When traders use iron condor on INGN
Iron condors on INGN are a delta-neutral premium-collection structure that profits if INGN stock stays inside the inner short strikes; short strikes typically sit near 1 standard deviation from spot.
INGN thesis for this iron condor
The market-implied 1-standard-deviation range for INGN extends from approximately $5.01 on the downside to $8.91 on the upside. A INGN iron condor is a delta-neutral premium-collection structure that pays off when INGN stays inside the inner short strikes through expiration; the wing width should reflect the trader's tolerance for the maximum loss scenario where the underlying breaches an outer strike. Current INGN IV rank near 37.49% is mid-range against its 1-year distribution, so the IV signal is neutral; the iron condor thesis on INGN should anchor more to the directional view and the expected-move geometry. As a Healthcare name, INGN options can move on sector-level news flow (peer earnings, regulatory updates, industry-specific macro data) in addition to INGN-specific events.
INGN iron condor positions are structurally neutral / range-bound; the modeled P&L assumes European-style exercise at expiration and ignores early assignment, transaction costs, dividends paid before expiry on the stock leg (when present), and the bid-ask spread on the listed chain.
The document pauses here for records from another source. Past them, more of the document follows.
import Summits.CriticalPhenomena.PercolationContinuityZ3.Theorems.PercNearOneGluingNoHeavyPcintNawFreeMem
import HarnessLib

/-!
# PCINT lane, reduction B2d on the dangerous-set automaton — CLAIMED payments bound the step factor from above

Cell `prim-pcint` (PAPER-2 track (iii)), seat `prim-pcint-1` (gen 8); support file (`--supports stmt-CriticalPhenomena-4575`).
Does NOT build on p205010.  Memo: run/shared/lean/prim/pcint/REDUCTIONS.md §B2d and prim-pcint-1/gen8/README.md ("witness-carrying
certificates").

The B2d step factor `fwt τ kt qv S a = fU · ((1 + fC)/2)^{[fhasC]}` is a product of numbers in `[0,1]`.  A certificate need not
re-derive it: it may CLAIM a sub-collection of the payments — a set `U` of inspected sites that are unconditional (`funcond`), each with
a claimed number of payments `np w ≤ fnpay w` and a claimed count `cn w ≥ fcnt w`, and optionally the corner site `w₀` (`fcorner`) with
the same data and `np₀ ≥ 1` — and the product of the CLAIMED factors `qv (cn w) ^ np w` (the corner one averaged with `1`) is an
upper bound for `fwt` (`fwt_le_prod_claims`, `fwt_le_prod_claims_corner`), for every nondecreasing weight family `qv` with values in
`[0,1]`.  A kernel checker therefore only has to verify the claims it is given (each with `O(1)` witnesses), charging nothing for
unclaimed sites; this file is the semantic half of that design.  No definitions.
-/

noncomputable section

namespace Summit.CriticalPhenomena.PercolationContinuityZ3.Theorems.Pcint

open Finset Literature.Probability.Percolation Literature.Probability.LatticeModels

variable {d : ℕ} {τ kt : ℕ} {qv : ℕ → ℝ}

section Claims

/-- A product of factors in `[0,1]` over a finset is at most the product over any subset. [folklore] -/
theorem prod_le_prod_of_subset_of_le_one_real {s T : Finset (Site d)} {f : Site d → ℝ} (hT : T ⊆ s) (h0 : ∀ w ∈ s, 0 ≤ f w)
    (h1 : ∀ w ∈ s, f w ≤ 1) : ∏ w ∈ s, f w ≤ ∏ w ∈ T, f w := by
  rw [← prod_sdiff hT]
  have hA : ∏ w ∈ s \ T, f w ≤ 1 :=
    prod_le_one (fun w hw => h0 w (sdiff_subset hw)) fun w hw => h1 w (sdiff_subset hw)
  have hB : 0 ≤ ∏ w ∈ T, f w := prod_nonneg fun w hw => h0 w (hT hw)
  calc (∏ w ∈ s \ T, f w) * ∏ w ∈ T, f w ≤ 1 * ∏ w ∈ T, f w := mul_le_mul_of_nonneg_right hA hB
    _ = ∏ w ∈ T, f w := one_mul _

/-- A Boolean-guarded power of a `[0,1]`-valued family is nonnegative. [folklore] -/
theorem ite_pow_nonneg (hq0 : ∀ k, 0 ≤ qv k) (b : Bool) (k n : ℕ) : 0 ≤ (if b then qv k ^ n else (1 : ℝ)) := by
  split_ifs <;> [exact pow_nonneg (hq0 _) _; exact zero_le_one]

/-- A Boolean-guarded power of a `[0,1]`-valued family is at most one. [folklore] -/
theorem ite_pow_le_one (hq0 : ∀ k, 0 ≤ qv k) (hq1 : ∀ k, qv k ≤ 1) (b : Bool) (k n : ℕ) :
    (if b then qv k ^ n else (1 : ℝ)) ≤ 1 := by
  split_ifs <;> [exact pow_le_one₀ (hq0 _) (hq1 _); exact le_rfl]

/-- A claimed factor dominates the true one: `qv (fcnt)^fnpay ≤ qv c ^ n` when `n ≤ fnpay` and `fcnt ≤ c` (`qv` nondecreasing with
values in `[0,1]`). [folklore] -/
theorem pow_fcnt_le_claim (hq0 : ∀ k, 0 ≤ qv k) (hq1 : ∀ k, qv k ≤ 1) (hmono : ∀ k k', k ≤ k' → qv k ≤ qv k')
    {S : MState d} {a : Fin d × Bool} {w : Site d} {n c : ℕ} (hn : n ≤ fnpay τ kt S a w) (hc : fcnt τ S a w ≤ c) :
    qv (fcnt τ S a w) ^ fnpay τ kt S a w ≤ qv c ^ n :=
  (pow_le_pow_of_le_one (hq0 _) (hq1 _) hn).trans (pow_le_pow_left₀ (hq0 _) (hmono _ _ hc) n)

/-- **`fU` is at most the claimed unconditional product** (claimed sites are unconditional inspected sites, `np ≤ fnpay`, `cn ≥ fcnt`).
[folklore] -/
theorem fU_le_prod_claims (hq0 : ∀ k, 0 ≤ qv k) (hq1 : ∀ k, qv k ≤ 1) (hmono : ∀ k k', k ≤ k' → qv k ≤ qv k')
    {S : MState d} {a : Fin d × Bool} {U : Finset (Site d)} {np cn : Site d → ℕ} (hUsub : U ⊆ fsites kt S a)
    (hUunc : ∀ w ∈ U, funcond S a w = true) (hUnp : ∀ w ∈ U, np w ≤ fnpay τ kt S a w)
    (hUcn : ∀ w ∈ U, fcnt τ S a w ≤ cn w) : fU τ kt qv S a ≤ ∏ w ∈ U, qv (cn w) ^ np w := by
  unfold fU
  refine (prod_le_prod_of_subset_of_le_one_real hUsub (fun w _ => ite_pow_nonneg hq0 _ _ _)
    fun w _ => ite_pow_le_one hq0 hq1 _ _ _).trans ?_
  refine prod_le_prod (fun w _ => ite_pow_nonneg hq0 _ _ _) fun w hw => ?_
  rw [if_pos (hUunc w hw)]
  exact pow_fcnt_le_claim hq0 hq1 hmono (hUnp w hw) (hUcn w hw)

/-- The corner part of the step factor is at most one. [folklore] -/
theorem fwt_cpart_le_one (hq0 : ∀ k, 0 ≤ qv k) (hq1 : ∀ k, qv k ≤ 1) (S : MState d) (a : Fin d × Bool) :
    (if fhasC τ kt S a then (1 + fC τ kt qv S a) / 2 else (1 : ℝ)) ≤ 1 := by
  split_ifs
  · have := fC_le_one (τ := τ) (kt := kt) hq0 hq1 S a; linarith
  · exact le_rfl

/-- The corner part of the step factor is nonnegative. [folklore] -/
theorem fwt_cpart_nonneg (hq0 : ∀ k, 0 ≤ qv k) (S : MState d) (a : Fin d × Bool) :
    0 ≤ (if fhasC τ kt S a then (1 + fC τ kt qv S a) / 2 else (1 : ℝ)) := by
  split_ifs
  · have := fC_nonneg (τ := τ) (kt := kt) hq0 S a; linarith
  · exact zero_le_one

/-- **Claims without a corner**: `fwt ≤ ∏_{w ∈ U} qv (cn w) ^ np w`. [folklore] -/
theorem fwt_le_prod_claims (hq0 : ∀ k, 0 ≤ qv k) (hq1 : ∀ k, qv k ≤ 1) (hmono : ∀ k k', k ≤ k' → qv k ≤ qv k')
    {S : MState d} {a : Fin d × Bool} {U : Finset (Site d)} {np cn : Site d → ℕ} (hUsub : U ⊆ fsites kt S a)
    (hUunc : ∀ w ∈ U, funcond S a w = true) (hUnp : ∀ w ∈ U, np w ≤ fnpay τ kt S a w)
    (hUcn : ∀ w ∈ U, fcnt τ S a w ≤ cn w) : fwt τ kt qv S a ≤ ∏ w ∈ U, qv (cn w) ^ np w := by
  unfold fwt
  calc fU τ kt qv S a * (if fhasC τ kt S a then (1 + fC τ kt qv S a) / 2 else 1)
      ≤ (∏ w ∈ U, qv (cn w) ^ np w) * 1 :=
        mul_le_mul (fU_le_prod_claims hq0 hq1 hmono hUsub hUunc hUnp hUcn) (fwt_cpart_le_one hq0 hq1 S a)
          (fwt_cpart_nonneg hq0 S a) (prod_nonneg fun _ _ => pow_nonneg (hq0 _) _)
    _ = ∏ w ∈ U, qv (cn w) ^ np w := mul_one _

/-- **Claims with the corner**: if in addition the corner site `w₀ ∉ U` (`fcorner`) is claimed with `1 ≤ np₀ ≤ fnpay w₀` and
`cn₀ ≥ fcnt w₀`, then `fwt ≤ (∏_{w ∈ U} qv (cn w) ^ np w) · (1 + qv cn₀ ^ np₀) / 2` — whether or not the corner site is in truth
unconditional (a factor `c ≤ 1` booked unconditionally is below its conditional booking `(1 + c)/2`). [folklore] -/
theorem fwt_le_prod_claims_corner (hq0 : ∀ k, 0 ≤ qv k) (hq1 : ∀ k, qv k ≤ 1) (hmono : ∀ k k', k ≤ k' → qv k ≤ qv k')
    {S : MState d} {a : Fin d × Bool} {U : Finset (Site d)} {np cn : Site d → ℕ} (hUsub : U ⊆ fsites kt S a)
    (hUunc : ∀ w ∈ U, funcond S a w = true) (hUnp : ∀ w ∈ U, np w ≤ fnpay τ kt S a w)
    (hUcn : ∀ w ∈ U, fcnt τ S a w ≤ cn w) {w₀ : Site d} {np₀ cn₀ : ℕ} (hw₀ : w₀ ∈ fsites kt S a) (hw₀U : w₀ ∉ U)
    (hcor : fcorner kt S a w₀ = true) (hnp₀ : np₀ ≤ fnpay τ kt S a w₀) (hnp₀' : 1 ≤ np₀) (hcn₀ : fcnt τ S a w₀ ≤ cn₀) :
    fwt τ kt qv S a ≤ (∏ w ∈ U, qv (cn w) ^ np w) * ((1 + qv cn₀ ^ np₀) / 2) := by
  set c : ℝ := qv cn₀ ^ np₀ with hc
  set c' : ℝ := qv (fcnt τ S a w₀) ^ fnpay τ kt S a w₀ with hc'
  set PU : ℝ := ∏ w ∈ U, qv (cn w) ^ np w with hPU
  have hc'c : c' ≤ c := pow_fcnt_le_claim hq0 hq1 hmono hnp₀ hcn₀
  have hc1 : c ≤ 1 := pow_le_one₀ (hq0 _) (hq1 _)
  have hc'0 : 0 ≤ c' := pow_nonneg (hq0 _) _
  have hcm : c ≤ (1 + c) / 2 := by linarith
  have hU := fU_le_prod_claims hq0 hq1 hmono hUsub hUunc hUnp hUcn
  have hUn : 0 ≤ PU := prod_nonneg fun _ _ => pow_nonneg (hq0 _) _
  have hgp := fwt_cpart_nonneg (τ := τ) (kt := kt) hq0 S a
  have hg1 := fwt_cpart_le_one (τ := τ) (kt := kt) hq0 hq1 S a
  unfold fwt
  by_cases hunc : funcond S a w₀ = true
  · -- the corner site is unconditional in truth: its factor `c'` sits in `fU`
    have hsub : insert w₀ U ⊆ fsites kt S a := insert_subset hw₀ hUsub
    have hU' : fU τ kt qv S a ≤ c' * PU := by
      unfold fU
      refine (prod_le_prod_of_subset_of_le_one_real hsub (fun w _ => ite_pow_nonneg hq0 _ _ _)
        fun w _ => ite_pow_le_one hq0 hq1 _ _ _).trans ?_
      rw [prod_insert hw₀U, if_pos hunc]
      refine mul_le_mul_of_nonneg_left ?_ hc'0
      exact prod_le_prod (fun w _ => ite_pow_nonneg hq0 _ _ _) fun w hw => by
        rw [if_pos (hUunc w hw)]; exact pow_fcnt_le_claim hq0 hq1 hmono (hUnp w hw) (hUcn w hw)
    calc fU τ kt qv S a * (if fhasC τ kt S a then (1 + fC τ kt qv S a) / 2 else 1)
        ≤ c' * PU * 1 := mul_le_mul hU' hg1 hgp (mul_nonneg hc'0 hUn)
      _ ≤ (1 + c) / 2 * PU := by rw [mul_one]; exact mul_le_mul_of_nonneg_right (hc'c.trans hcm) hUn
      _ = PU * ((1 + c) / 2) := mul_comm _ _
  · -- the corner site is conditional: the step has a conditional payment and `fC ≤ c'`
    rw [Bool.not_eq_true] at hunc
    have hcond : fcond kt S a w₀ = true := (fcond_iff kt).2 ⟨hunc, hcor⟩
    have hpay : fnpay τ kt S a w₀ ≠ 0 := by omega
    have hhas : fhasC τ kt S a = true := (fhasC_iff τ kt).2 ⟨w₀, hw₀, hcond, hpay⟩
    have hCle : fC τ kt qv S a ≤ c' := by
      unfold fC
      refine (prod_le_prod_of_subset_of_le_one_real (singleton_subset_iff.2 hw₀) (fun w _ => ite_pow_nonneg hq0 _ _ _)
        fun w _ => ite_pow_le_one hq0 hq1 _ _ _).trans ?_
      rw [prod_singleton, if_pos hcond]
    rw [if_pos hhas]
    have hCn := fC_nonneg (τ := τ) (kt := kt) hq0 S a
    calc fU τ kt qv S a * ((1 + fC τ kt qv S a) / 2) ≤ PU * ((1 + c) / 2) :=
          mul_le_mul hU (by linarith) (by linarith) hUn
      _ = PU * ((1 + c) / 2) := rfl

end Claims

end Summit.CriticalPhenomena.PercolationContinuityZ3.Theorems.Pcint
INGN positions also carry Healthcare sector concentration risk; news flow inside the sector (peer earnings, regulatory shifts, supply-chain headlines) can move INGN alongside the broader basket even when INGN-specific fundamentals are unchanged. Short-premium structures like a iron condor on INGN carry tail risk when realized volatility exceeds the implied move; review historical INGN earnings reactions and macro stress periods before sizing. Always rebuild the position from current INGN chain quotes before placing a trade.
Frequently asked questions
- What is a iron condor on INGN?
- A iron condor on INGN is the iron condor strategy applied to INGN (stock). The strategy is structurally neutral / range-bound: An iron condor sells a call spread and a put spread at strikes outside spot, collecting net premium that is kept if the underlying stays inside the inner short strikes. With INGN stock trading near $6.96, the strikes shown on this page are snapped to the nearest listed INGN chain strike and the premiums come straight from the end-of-day bid/ask midpoint.
- How are INGN iron condor max profit and max loss calculated?
- Max profit equals the net credit times 100 inside the inner strikes; max loss equals wing width minus credit times 100. Two breakevens at inner strikes plus and minus the credit. For the INGN iron condor priced from the end-of-day chain at a 30-day expiry (ATM IV 97.70%), the computed maximum profit is unbounded per contract and the computed maximum loss is unbounded per contract. Live intraday quotes will differ as the chain moves through the trading session.
- What is the breakeven for a INGN iron condor?
- The breakeven for the INGN iron condor priced on this page is no defined breakeven on the modeled curve at expiration, derived from end-of-day chain premiums. Breakeven is the underlying price at which the strategy's P&L crosses zero ignoring transaction costs and assignment risk. The current INGN market-implied 1-standard-deviation expected move is approximately 28.01%; if the move sits well outside the breakeven distance, the structure's risk-reward becomes correspondingly tighter.
- When should you consider a iron condor on INGN?
- Iron condors on INGN are a delta-neutral premium-collection structure that profits if INGN stock stays inside the inner short strikes; short strikes typically sit near 1 standard deviation from spot.
- How does current INGN implied volatility affect this iron condor?
- INGN ATM IV is at 97.70% with IV rank near 37.49%, which is mid-range against its 1-year history. Strategy selection depends more on directional thesis and expected move than on a strong IV signal.